» Task directions
Determine how many lines in the records below include the word "Dobrushin" and output that number alone.

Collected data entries
·····
/-- **The one-link modulus gives Dobrushin's condition for the frozen plaquette system, with deleted frozen rows and
columns**: with `‖B‖_op ≤ (|β|/N) D ≤ R` (weighted degree `≤ D`; freezing only shrinks the staple field's entries to other
products of special unitary matrices, so the same bound holds) the modulus `OneLinkKRModulus N R K` makes the weight
specification of the frozen energy a Kantorovich–Rubinstein contraction for the Frobenius distance over the plaquette
neighbours with coefficients `frozenCoeff`: a frozen row is Haar against Haar (coefficient `0`), a frozen column is not read
by the frozen staple field (coefficient `0`), and off `F` the tree's `isKRContraction_su` argument applies at the frozen
boundary conditions (Föllmer 1988 Ch. I Remark (2.17); Shen–Zhu–Zhu CMP 400 (2023), remark after Thm. 1.3).
[cite: Follmer1988, Ch. I Remark (2.17)] [cite: arXiv220412737, remark after Thm. 1.3 (Dobrushin route, p. 5)] -/
theorem isKRContraction_frozen_su (hN : 1 ≤ N) {β R K D : ℝ} (hK : 0 ≤ K) (hdeg : ∀ v, S.wdeg v ≤ D)
    (hR : |β| / N * D ≤ R) (hmod : OneLinkKRModulus N R K) :
    IsKRContraction (weightSpec (frozenEnergy S F (suWeight N β))) suFrobDist S.nbr
      (frozenCoeff S (N := N) F K β) := by
  refine ⟨S.not_mem_nbr, frozenCoeff_nonneg S F hK β, fun v η η' h => ?_,
    fun v y _ ω η hωη φ L' hφm hφb hL' hφL => ?_⟩
  · by_cases hv : v ∈ F
    · rw [siteLaw_frozen_of_mem S F β hv η, siteLaw_frozen_of_mem S F β hv η']
    · rw [siteLaw_frozen_of_not_mem S F hN β hv η, siteLaw_frozen_of_not_mem S F hN β hv η',
        S.field_congr β v fun z hz => freezeOn_apply_congr F fun _ => h z hz]
  · have hrhs0 : 0 ≤ frozenCoeff S (N := N) F K β v y * L' * suFrobDist (ω y) (η y) :=
      mul_nonneg (mul_nonneg (frozenCoeff_nonneg S F hK β v y) hL') (suFrobDist_nonneg _ _)
    by_cases hv : v ∈ F
    · rw [siteLaw_frozen_of_mem S F β hv ω, siteLaw_frozen_of_mem S F β hv η, sub_self, abs_zero]
      exact hrhs0
    · by_cases hyF : y ∈ F
      · have heq : freezeOn F ω = freezeOn F η :=
          freezeOn_congr F fun z hz => hωη z fun hzy => hz (hzy ▸ hyF)
        rw [siteLaw_frozen_of_not_mem S F hN β hv ω, siteLaw_frozen_of_not_mem S F hN β hv η, heq, sub_self,
          abs_zero]
        exact hrhs0
      · rw [frozenCoeff_apply, if_neg (not_or.2 ⟨hv, hyF⟩), siteLaw_frozen_of_not_mem S F hN β hv ω,
          siteLaw_frozen_of_not_mem S F hN β hv η]
        have hBω := (S.matrixOpNorm_field_le hN β v (freezeOn F ω)).trans
          ((mul_le_mul_of_nonneg_left (hdeg v) (by positivity)).trans hR)
        have hBη := (S.matrixOpNorm_field_le hN β v (freezeOn F η)).trans
          ((mul_le_mul_of_nonneg_left (hdeg v) (by positivity)).trans hR)
        have hωη' : ∀ z, z ≠ y → freezeOn F ω z = freezeOn F η z := fun z hz =>
          freezeOn_apply_congr F fun _ => hωη z hz
        refine (hmod _ _ hBω hBη φ L' hφm hφb hL' hφL).trans ?_
        calc K * L' * frobNorm (S.field β v (freezeOn F ω) - S.field β v (freezeOn F η))
            ≤ K * L' * (|β| / N * S.infl v y * suFrobDist (freezeOn F ω y) (freezeOn F η y)) :=
              mul_le_mul_of_nonneg_left (S.frobNorm_field_sub_le β v y hωη') (mul_nonneg hK hL')
          _ = K * (|β| / N) * S.infl v y * L' * suFrobDist (ω y) (η y) := by
              rw [freezeOn_of_not_mem F hyF, freezeOn_of_not_mem F hyF]
              ring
·····
» Output for this exercise
2